import Mathlib
import HarnessLib
import Summits.Ventures.LatticeQCDFlow.Scoring.RegenerativeStrongLaw
import Summits.Ventures.LatticeQCDFlow.Scoring.RegenerativeEstimatorSharp
import Summits.Ventures.LatticeQCDFlow.Scoring.RegenerativeTourCovarianceSq
import Summits.Ventures.LatticeQCDFlow.Scoring.TourVarianceGeneral

/-!
# The plug-in tour variance is STRONGLY consistent: `V̂_R → σ²_f / e` and `V̂_R / N̄_R → σ²_f`
# almost surely, from any start — a one-run estimator of the Green–Kubo variance

HONEST FRAMING: exact (Metropolis-corrected) sampling algorithms for lattice gauge theory;
figures of merit are autocorrelation/cost numbers at stated couplings and volumes; no
continuum-physics claim.

Venture `LatticeQCDFlow` (cell pub-lqcd), topic `Scoring`; FANOUT row 8 (`s0-cpn-nemc`, GEN-18).
NEW WORK of the cell, not a published result; no definition is introduced.  Notation of
`Scoring/RegenerativeCLTStudentized.lean`: tours `1, …, R` of the split chain from ANY initial law,
`Y_i, N_i` tour sums and lengths, `Â_R = Σ Y_i/Σ N_i`, `N̄_R = Σ N_i/R`,
`V̂_R = (1/R) Σ (Y_i − Â_R N_i)²`, `v = E_ν̂[Z_0²] = σ²_f/e`.  Since the tour pairs are i.i.d.
(`Scoring/SplitChainTourIID.lean`) with `E[Y_1²], E[N_1²] < ∞`, Mathlib's strong law gives the almost
sure limits of `(1/R)ΣY_i²`, `(1/R)ΣY_iN_i`, `(1/R)ΣN_i²`; expanding the square,
`V̂_R = avg(Y²) − 2Â_R avg(YN) + Â_R² avg(N²) → E_ν̂[(Y_0 − c N_0)²] = v` almost surely (with
`Â_R → c` a.s., `Scoring/RegenerativeStrongLaw.lean`), and `V̂_R / N̄_R → v e = σ²_f`: THE GREEN–KUBO
(τ_int) VARIANCE IS ESTIMATED STRONGLY CONSISTENTLY FROM ONE RUN by the regenerative statistic
`σ̂²_R = V̂_R / N̄_R` — the input for studentised confidence intervals of plain time averages
(`Scoring/MarkovChainCLTStudentized.lean`).  Printed counterpart NAMED ONLY: Mykland–Tierney–Yu 1995
§3; Hobert–Jones–Presnell–Rosenthal 2002 Thm 2 (strong consistency of the regenerative variance
estimator) — nothing is cited as a fact.

## Content (`π` invariant, `0 < ε < 1`, `|f| ≤ C` measurable, any initial law)

* `splitChain_tourPairProducts_strongLaw` — a.s. limits of `(1/R)ΣY²`, `(1/R)ΣYN`, `(1/R)ΣN²`;
* **`regenerative_variance_strongLaw`** — `V̂_R → σ²_f / e` almost surely;
* **`regenerative_sigma_strongLaw`** — `V̂_R / N̄_R → σ²_f` almost surely.

NOT CLAIMED: rates; unbounded `f`; any `ε` of a concrete sampler.
-/

noncomputable section

namespace Summit.Ventures.LatticeQCDFlow.Scoring

open MeasureTheory ProbabilityTheory Filter Finset Preorder Literature.Probability.MarkovChains
open scoped ENNReal Topology

section VarianceSLLN

variable {Ω : Type*} [MeasurableSpace Ω]
  {κ : Kernel Ω Ω} [IsMarkovKernel κ] {ν : Measure Ω} [IsProbabilityMeasure ν] {ε : ℝ≥0∞}
  {hmin : ∀ x {B : Set Ω}, MeasurableSet B → ε * ν B ≤ κ x B}
  (κs : Kernel (Ω × Bool) (Ω × Bool)) [IsMarkovKernel κs]
  (μs : Measure (Ω × Bool)) [IsProbabilityMeasure μs]

/-- **Strong laws for the second-moment averages of the tour pairs**: almost surely
`(1/R)Σ_{i<R} Y_{i+1}² → E_ν̂[Y_0²]`, `(1/R)Σ Y_{i+1}N_{i+1} → E_ν̂[Y_0 N_0]`, `(1/R)Σ N_{i+1}² → E_ν̂[N_0²]`. -/
theorem splitChain_tourPairProducts_strongLaw (hε0 : 0 < ε) (hε : ε < 1)
    (hκs : ∀ p, κs p = (ε • ν).map (fun y : Ω => (y, true))
      + ((1 - ε) • Doeblin.residualKernel κ ν ε hmin p.1).map (fun y : Ω => (y, false)))
    {f : Ω → ℝ} (hf : Measurable f) {C : ℝ} (hC : ∀ x, |f x| ≤ C) :
    ∀ᵐ x ∂(Kernel.trajMeasure (X := fun _ : ℕ => Ω × Bool) μs
        (fun m : ℕ => κs.comap (fun h : (i : ↥(Finset.Iic m)) → Ω × Bool =>
          h ⟨m, Finset.mem_Iic.2 le_rfl⟩) (measurable_pi_apply _))),
      Tendsto (fun R : ℕ => (∑ i ∈ Finset.range R, (∑' u, (if (∑ s ∈ Finset.range u, (if (x (s + 1)).2 then (1 : ℕ) else 0)) = i + 1 then (1 : ℝ) else 0) * f (x u).1) ^ 2) / R) atTop
          (𝓝 (∫ y, (∑' u, (if (∑ s ∈ Finset.range u, (if (y (s + 1)).2 then (1 : ℕ) else 0)) = 0 then (1 : ℝ) else 0) * f (y u).1) ^ 2 ∂(Kernel.trajMeasure (X := fun _ : ℕ => Ω × Bool) (ν.map (fun y : Ω => (y, true)))
        (fun m : ℕ => κs.comap (fun h : (i : ↥(Finset.Iic m)) → Ω × Bool =>
          h ⟨m, Finset.mem_Iic.2 le_rfl⟩) (measurable_pi_apply _)))))
      ∧ Tendsto (fun R : ℕ => (∑ i ∈ Finset.range R, (∑' u, (if (∑ s ∈ Finset.range u, (if (x (s + 1)).2 then (1 : ℕ) else 0)) = i + 1 then (1 : ℝ) else 0) * f (x u).1) * (∑' u, (if (∑ s ∈ Finset.range u, (if (x (s + 1)).2 then (1 : ℕ) else 0)) = i + 1 then (1 : ℝ) else 0))) / R) atTop
          (𝓝 (∫ y, (∑' u, (if (∑ s ∈ Finset.range u, (if (y (s + 1)).2 then (1 : ℕ) else 0)) = 0 then (1 : ℝ) else 0) * f (y u).1) * (∑' u, (if (∑ s ∈ Finset.range u, (if (y (s + 1)).2 then (1 : ℕ) else 0)) = 0 then (1 : ℝ) else 0)) ∂(Kernel.trajMeasure (X := fun _ : ℕ => Ω × Bool) (ν.map (fun y : Ω => (y, true)))
        (fun m : ℕ => κs.comap (fun h : (i : ↥(Finset.Iic m)) → Ω × Bool =>
          h ⟨m, Finset.mem_Iic.2 le_rfl⟩) (measurable_pi_apply _)))))
      ∧ Tendsto (fun R : ℕ => (∑ i ∈ Finset.range R, (∑' u, (if (∑ s ∈ Finset.range u, (if (x (s + 1)).2 then (1 : ℕ) else 0)) = i + 1 then (1 : ℝ) else 0)) ^ 2) / R) atTop
          (𝓝 (∫ y, (∑' u, (if (∑ s ∈ Finset.range u, (if (y (s + 1)).2 then (1 : ℕ) else 0)) = 0 then (1 : ℝ) else 0)) ^ 2 ∂(Kernel.trajMeasure (X := fun _ : ℕ => Ω × Bool) (ν.map (fun y : Ω => (y, true)))
        (fun m : ℕ => κs.comap (fun h : (i : ↥(Finset.Iic m)) → Ω × Bool =>
          h ⟨m, Finset.mem_Iic.2 le_rfl⟩) (measurable_pi_apply _))))) := by
  haveI hνt : IsProbabilityMeasure (ν.map (fun y : Ω => (y, true))) :=
    Measure.isProbabilityMeasure_map (measurable_tagCoin true).aemeasurable
  set P := (Kernel.trajMeasure (X := fun _ : ℕ => Ω × Bool) μs
        (fun m : ℕ => κs.comap (fun h : (i : ↥(Finset.Iic m)) → Ω × Bool =>
          h ⟨m, Finset.mem_Iic.2 le_rfl⟩) (measurable_pi_apply _))) with hP
  set Pν := (Kernel.trajMeasure (X := fun _ : ℕ => Ω × Bool) (ν.map (fun y : Ω => (y, true)))
        (fun m : ℕ => κs.comap (fun h : (i : ↥(Finset.Iic m)) → Ω × Bool =>
          h ⟨m, Finset.mem_Iic.2 le_rfl⟩) (measurable_pi_apply _))) with hPν
  -- the i.i.d. tour pairs `(Y_{i+1}, N_{i+1})`
  have hT := splitChain_tourPairs_iIndepFun κs μs (κ := κ) (ν := ν) (hmin := hmin) hε0 hε hκs
    (g₁ := f) (g₂ := fun _ => (1 : ℝ)) hf measurable_const
  have hTid := fun i => splitChain_tourPair_identDistrib κs μs (κ := κ) (ν := ν) (hmin := hmin) hε0
    hε hκs (g₁ := f) (g₂ := fun _ => (1 : ℝ)) hf measurable_const i
  have hT0 := splitChain_tourPair_identDistrib_fresh κs μs (κ := κ) (ν := ν) (hmin := hmin) hε0 hε
    hκs (g₁ := f) (g₂ := fun _ => (1 : ℝ)) hf measurable_const 0
  rw [← hP] at hT hTid
  rw [← hP, ← hPν] at hT0
  have hbr : ∀ (y : ℕ → Ω × Bool) (a : ℕ), (∑' u, (if (∑ s ∈ Finset.range u,
      (if (y (s + 1)).2 then (1 : ℕ) else 0)) = a then (1 : ℝ) else 0) * (1 : ℝ))
      = ∑' u, (if (∑ s ∈ Finset.range u, (if (y (s + 1)).2 then (1 : ℕ) else 0)) = a
        then (1 : ℝ) else 0) := fun y a => tsum_congr fun u => mul_one _
  -- integrability of the three products under the fresh first tour
  have hY0sq : Integrable (fun y => (∑' u, (if (∑ s ∈ Finset.range u, (if (y (s + 1)).2 then (1 : ℕ) else 0)) = 0 then (1 : ℝ) else 0) * f (y u).1) ^ 2) Pν := by
    have h := (splitChain_fresh_sq_tourSum_le κs (ν.map (fun y : Ω => (y, true))) (κ := κ) (ν := ν)
      (hmin := hmin) hε0 hε hκs hf hC).1
    rw [← hPν] at h; exact h
  have hN0sq : Integrable (fun y => (∑' u, (if (∑ s ∈ Finset.range u, (if (y (s + 1)).2 then (1 : ℕ) else 0)) = 0 then (1 : ℝ) else 0)) ^ 2) Pν := by
    have h := (splitChain_integral_sq_tourLength_zero κs (ν.map (fun y : Ω => (y, true))) (κ := κ)
      (ν := ν) (hmin := hmin) hε0 hε hκs).1
    rw [← hPν] at h; exact h
  have hYN0 : Integrable (fun y => (∑' u, (if (∑ s ∈ Finset.range u, (if (y (s + 1)).2 then (1 : ℕ) else 0)) = 0 then (1 : ℝ) else 0) * f (y u).1) * (∑' u, (if (∑ s ∈ Finset.range u, (if (y (s + 1)).2 then (1 : ℕ) else 0)) = 0 then (1 : ℝ) else 0))) Pν := by
    refine Integrable.mono' ((hY0sq.add hN0sq).div_const 2) ?_ (ae_of_all _ fun y => ?_)
    · exact ((measurable_tourSum (Ω := Ω) (ψ := fun p _ => f p.1)
        (hf.comp (measurable_fst.comp measurable_fst)) 0).mul
        (Measurable.tsum fun u => measurable_headCountIndicator u 0)).aestronglyMeasurable
    · simp only [Pi.add_apply]
      rw [Real.norm_eq_abs, abs_mul]
      nlinarith [sq_nonneg (|(∑' u, (if (∑ s ∈ Finset.range u, (if (y (s + 1)).2 then (1 : ℕ) else 0)) = 0 then (1 : ℝ) else 0) * f (y u).1)| - |(∑' u, (if (∑ s ∈ Finset.range u, (if (y (s + 1)).2 then (1 : ℕ) else 0)) = 0 then (1 : ℝ) else 0))|), sq_abs (∑' u, (if (∑ s ∈ Finset.range u, (if (y (s + 1)).2 then (1 : ℕ) else 0)) = 0 then (1 : ℝ) else 0) * f (y u).1), sq_abs (∑' u, (if (∑ s ∈ Finset.range u, (if (y (s + 1)).2 then (1 : ℕ) else 0)) = 0 then (1 : ℝ) else 0))]
  -- the three i.i.d. scalar sequences and their strong laws
  have key : ∀ (φ : ℝ × ℝ → ℝ), Measurable φ →
      Integrable (fun y => φ ((∑' u, (if (∑ s ∈ Finset.range u, (if (y (s + 1)).2 then (1 : ℕ) else 0)) = 0 then (1 : ℝ) else 0) * f (y u).1), (∑' u, (if (∑ s ∈ Finset.range u, (if (y (s + 1)).2 then (1 : ℕ) else 0)) = 0 then (1 : ℝ) else 0)))) Pν →
      ∀ᵐ x ∂P, Tendsto (fun R : ℕ => (∑ i ∈ Finset.range R, φ ((∑' u, (if (∑ s ∈ Finset.range u, (if (x (s + 1)).2 then (1 : ℕ) else 0)) = i + 1 then (1 : ℝ) else 0) * f (x u).1), (∑' u, (if (∑ s ∈ Finset.range u, (if (x (s + 1)).2 then (1 : ℕ) else 0)) = i + 1 then (1 : ℝ) else 0)))) / R) atTop
        (𝓝 (∫ y, φ ((∑' u, (if (∑ s ∈ Finset.range u, (if (y (s + 1)).2 then (1 : ℕ) else 0)) = 0 then (1 : ℝ) else 0) * f (y u).1), (∑' u, (if (∑ s ∈ Finset.range u, (if (y (s + 1)).2 then (1 : ℕ) else 0)) = 0 then (1 : ℝ) else 0))) ∂Pν)) := by
    intro φ hφ hI
    have hX := hT.comp (fun _ => φ) (fun _ => hφ)
    have hXid := fun i => (hTid i).comp hφ
    have hX0 := hT0.comp hφ
    simp only [Function.comp_def, hbr, Nat.zero_add] at hX hXid hX0
    have hI1 : Integrable (fun x : ℕ → Ω × Bool => φ ((∑' u, (if (∑ s ∈ Finset.range u, (if (x (s + 1)).2 then (1 : ℕ) else 0)) = 1 then (1 : ℝ) else 0) * f (x u).1), (∑' u, (if (∑ s ∈ Finset.range u, (if (x (s + 1)).2 then (1 : ℕ) else 0)) = 1 then (1 : ℝ) else 0)))) P := by
      exact (hX0.integrable_iff).2 hI
    have hE1 : ∫ x, φ ((∑' u, (if (∑ s ∈ Finset.range u, (if (x (s + 1)).2 then (1 : ℕ) else 0)) = 1 then (1 : ℝ) else 0) * f (x u).1), (∑' u, (if (∑ s ∈ Finset.range u, (if (x (s + 1)).2 then (1 : ℕ) else 0)) = 1 then (1 : ℝ) else 0))) ∂P = ∫ y, φ ((∑' u, (if (∑ s ∈ Finset.range u, (if (y (s + 1)).2 then (1 : ℕ) else 0)) = 0 then (1 : ℝ) else 0) * f (y u).1), (∑' u, (if (∑ s ∈ Finset.range u, (if (y (s + 1)).2 then (1 : ℕ) else 0)) = 0 then (1 : ℝ) else 0))) ∂Pν :=
      hX0.integral_eq
    have h := strong_law_ae_real (fun (i : ℕ) (x : ℕ → Ω × Bool) => φ ((∑' u, (if (∑ s ∈ Finset.range u, (if (x (s + 1)).2 then (1 : ℕ) else 0)) = i + 1 then (1 : ℝ) else 0) * f (x u).1), (∑' u, (if (∑ s ∈ Finset.range u, (if (x (s + 1)).2 then (1 : ℕ) else 0)) = i + 1 then (1 : ℝ) else 0))))
      hI1 (fun i j hij => hX.indepFun hij) hXid
    rw [hE1] at h
    exact h
  have h1 := key (fun p => p.1 ^ 2) (measurable_fst.pow_const 2) hY0sq
  have h2 := key (fun p => p.1 * p.2) (measurable_fst.mul measurable_snd) hYN0
  have h3 := key (fun p => p.2 ^ 2) (measurable_snd.pow_const 2) hN0sq
  filter_upwards [h1, h2, h3] with x hx1 hx2 hx3
  exact ⟨hx1, hx2, hx3⟩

::::::

- **TASK BRIEF**: For each line of the data that has the word "section", report that line.

- **EXERCISE SOLUTION**:
noncomputable section
section VarianceSLLN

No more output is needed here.